Further investigation found a very comprehensive set of preferences, and setting up folders and directories for your image catalogue is relatively easy. The interestingly named ‘ingest’ function is completely customisable, allowing for the same preferences to be set for all incoming images. You can even add general captions at the point of ‘ingestion’


Photo Mechanic - Captioning

Once the images are ingested there is a very quick and slick set of shortcuts, sorting and most importantly captioning options available to you. The beauty of the interface is that you can start working on the first images before the card has even finished ingesting. I tend to favour the tagging function as I zoom through the images to be edited, I then use the copy function to keep the chosen images in a new directory. These are the images I then edit and caption all from within PM. I think it is important to point out that Photo Mechanic is not an editing platform but does allow direct editing in your favourite editing platform, in my case Photoshop.

Photo mechanic - Tagging

Photo mechanic - Tagging

Once cropped and tweaked in your editor, PM comes into its own with the easy to use captioning interface. You can save captions before the shoot, which can then be pulled back and added to your edited images, allowing for very speedy results. You can copy and paste captions simply from groups of images and, most importantly, you can add frequently used metadata at the click of a button.

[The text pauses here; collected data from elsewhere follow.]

/-- **Every singly marked chain of the diagram of `Π^{(N)}` is at most `C_H(b) K^{N-5}`** (`N = n+1`; mark at
`j < 2N+1`, any `l`; `K = 2Δ̃_{p_c}Δ_{p_c} ≤ 1`): Hara's Step 2 with the `H`-piece for the mark on the path line of a
`B₂⁽²⁾`. [cite: Hara2008, §3.4 (Steps 2–3, cases (b-2), (b-3), (b-7))] [cite: HeydenreichVanDerHofstad2017, §7.5.2] -/
theorem chain_exv_zero_right_le {b : ℝ} (hb : 0 ≤ b) (hKB : KB d ≤ 1) (n : ℕ) {j : ℕ} (l : ℕ)
    (hj : j < 2 * n + 3) :
    ∑' p, pkChainL (vDelta d) (mKsE d n (exv j l b 0)) p * eDiag d p ≤ CbigH d b * KB d ^ (n - 4) := by
  set ex := exv j l b 0 with hex
  have hpat : ∀ k, ex k ∈ pats b 0 := fun k => exv_mem_pats j l b 0 k
  have hpatC : ∀ k, k ≠ j → ex k ∈ patsC 0 := fun k hk => exv_mem_patsC b 0 hk
  have hnn : ∀ k, 0 ≤ (ex k).1 ∧ 0 ≤ (ex k).2 := fun k => nonneg_of_mem_pats hb le_rfl (hpat k)
  -- abbreviations of the sums
  set S := 1 + Ssum d 0 with hS
  set U := 1 + Usum d 0 with hU
  set M := 1 + Msum d b 0 with hM
  set R := 1 + Rsum d 0 with hR
  set W := 1 + Wsum d b 0 with hW
  set T := 1 + haraTBar d 0 0 with hT
  have h1S : 1 ≤ S := le_self_add
  have h1U : 1 ≤ U := le_self_add
  have h1M : 1 ≤ M := le_self_add
  have h1R : 1 ≤ R := le_self_add
  have h1W : 1 ≤ W := le_self_add
  have h1T : 1 ≤ T := le_self_add
  have hCbig : CbigH d b = S ^ 2 * U ^ 2 * (M * R + W * R ^ 2 + M * T * R + hB d b) := rfl
  -- the positions of the `b`-mark
  rcases Nat.eq_zero_or_pos j with hj0 | hjpos
  · -- `j = 0`: split at the start
    subst hj0
    refine (chain_le_split_start n ex).trans ?_
    have e1 : pkNormMix (kProp (gE d (ex 0).1) (gE d (ex 0).2)) ≤ W :=
      (pkNormMix_kProp_gE_le _ _).trans (haraWBar_le_Wsum (hpat 0))
    have e2 : pkNormOne (kRungL (kB1w d (ex 1).1 (ex 1).2)) ≤ R :=
      (pkNormOne_kRungL_kB1w_le_rungB (hnn 1).2).trans (rungB_le_Rsum (hpatC 1 (by omega)))
    have e3 : rnormK d ex 1 n ≤ U * KB d ^ (n - 1) * S := rnormK_exv_le hb le_rfl hKB n 1 (by omega)
    calc _ ≤ W * (R * (U * KB d ^ (n - 1) * S)) := mul_le_mul' e1 (mul_le_mul' e2 e3)
      _ = S * U * (W * R) * KB d ^ (n - 1) := by ring
      _ ≤ S ^ 2 * U ^ 2 * (M * R + W * R ^ 2 + M * T * R + hB d b) * KB d ^ (n - 4) := by
          refine mul_le_mul' ?_ (pow_le_pow_right_of_le_one' hKB (by omega))
          refine mul_le_mul' (mul_le_mul' ?_ ?_) ?_
          · rw [pow_two]; exact le_mul_of_one_le_right' h1S
          · rw [pow_two]; exact le_mul_of_one_le_right' h1U
          · calc W * R ≤ W * R ^ 2 := mul_le_mul' le_rfl (by rw [pow_two]; exact le_mul_of_one_le_right' h1R)
              _ ≤ M * R + W * R ^ 2 := le_add_self
              _ ≤ _ := le_self_add.trans le_self_add
  by_cases hjend : j = 2 * n + 2
  · -- `j = 2n+2`: split at the end
    subst hjend
    refine (chain_le_split_end n ex).trans ?_
    have e0 : pkNormInf (kStartW d (ex 0).1 (ex 0).2) ≤ S := pkNormInf_kStartW_le_Ssum (hpatC 0 (by omega))
    have e1 : lnorm d ex 0 n ≤ U * KB d ^ (n - 1) := lnorm_exv_le hb le_rfl hKB n 0 (by omega)
    have e2 : pkNormInf (kRungR (kB1w d (ex (2 * n + 1)).1 (ex (2 * n + 1)).2)) ≤ R :=
      (pkNormInf_kRungR_kB1w_le_rungB (hnn _).2).trans (rungB_le_Rsum (hpatC _ (by omega)))
    have e3 : pkNormMix (kProp (gE d (ex (2 * n + 2)).1) (gE d (ex (2 * n + 2)).2)) ≤ W :=
      (pkNormMix_kProp_gE_le _ _).trans (haraWBar_le_Wsum (hpat _))
    calc _ ≤ S * (U * KB d ^ (n - 1)) * (R * W) := mul_le_mul' (mul_le_mul' e0 e1) (mul_le_mul' e2 e3)
      _ = S * U * (W * R) * KB d ^ (n - 1) := by ring
      _ ≤ S ^ 2 * U ^ 2 * (M * R + W * R ^ 2 + M * T * R + hB d b) * KB d ^ (n - 4) := by
          refine mul_le_mul' ?_ (pow_le_pow_right_of_le_one' hKB (by omega))
          refine mul_le_mul' (mul_le_mul' ?_ ?_) ?_
          · rw [pow_two]; exact le_mul_of_one_le_right' h1S
          · rw [pow_two]; exact le_mul_of_one_le_right' h1U
          · calc W * R ≤ W * R ^ 2 := mul_le_mul' le_rfl (by rw [pow_two]; exact le_mul_of_one_le_right' h1R)
              _ ≤ M * R + W * R ^ 2 := le_add_self
              _ ≤ _ := le_self_add.trans le_self_add
  rcases Nat.even_or_odd j with ⟨u, hu⟩ | ⟨u', hu'⟩
  · -- `j = 2u`, `1 ≤ u ≤ n`: split at the `B₂` of unit `u`
    by_cases hp : pol j
    · exact chain_exv_zero_right_le_chord hb hKB n l (u := u) (by omega) (by omega) (by omega) hp
    · exact chain_exv_zero_right_le_cross hb hKB n l (u := u) (by omega) (by omega) (by omega) hp
  · -- `j = 2u'+1 = 2u-1`, `1 ≤ u ≤ n+1`: split at the `B₁` of unit `u`
    set u := u' + 1 with hu
    have hj2 : j = 2 * u - 1 := by omega
    have hu1 : 1 ≤ u := by omega
    have hun : u ≤ n + 1 := by omega
    refine (chain_le_split_B1 n ex hu1 hun).trans ?_
    have e0 : pkNormInf (kStartW d (ex 0).1 (ex 0).2) ≤ S := pkNormInf_kStartW_le_Ssum (hpatC 0 (by omega))
    have e1 : lnorm d ex 0 (u - 1) ≤ U * KB d ^ (u - 1 - 1) := lnorm_exv_le hb le_rfl hKB (u - 1) 0 (by omega)
    have e2 : pkNormMix (kB1w d (ex (2 * u - 1)).1 (ex (2 * u - 1)).2) ≤ M :=
      (pkNormMix_kB1w_le_mixB (hnn _).2).trans (mixB_le_Msum (hpat _))
    have e3 : rnormK d ex u (n + 1 - u) ≤ U * KB d ^ (n + 1 - u - 1) * S :=
      rnormK_exv_le hb le_rfl hKB (n + 1 - u) u (by omega)
    calc _ ≤ S * (U * KB d ^ (u - 1 - 1)) * M * (U * KB d ^ (n + 1 - u - 1) * S) :=
          mul_le_mul' (mul_le_mul' (mul_le_mul' e0 e1) e2) e3
      _ = S ^ 2 * U ^ 2 * M * (KB d ^ (u - 1 - 1) * KB d ^ (n + 1 - u - 1)) := by ring
      _ ≤ S ^ 2 * U ^ 2 * (M * R + W * R ^ 2 + M * T * R + hB d b) * KB d ^ (n - 4) := by
          refine mul_le_mul' (mul_le_mul' le_rfl ?_) (KB_pow_mul_pow_le hKB (by omega))
          exact (le_mul_of_one_le_right' h1R).trans (le_self_add.trans (le_self_add.trans le_self_add))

Once you are happy with your images you can then start sizing and sending them to the desk with the built in FTP client or email.

I use Photo Mechanic for a very specific purpose, essentially editing and captioning images which need to be moved quickly onto picture desks. With this in mind, it is a professional piece of kit and does exactly what it should, without any fuss. It’s quick and simple to use, has very quickly become an essential part of my workflow, and sits very comfortably inside my bag.

THIS NEWS JUST IN – Camera Bits Announces Educational Discounts on New Licenses and Upgrades for Photo Mechanic Browser and Workflow Software (Thanks, Vanessa!)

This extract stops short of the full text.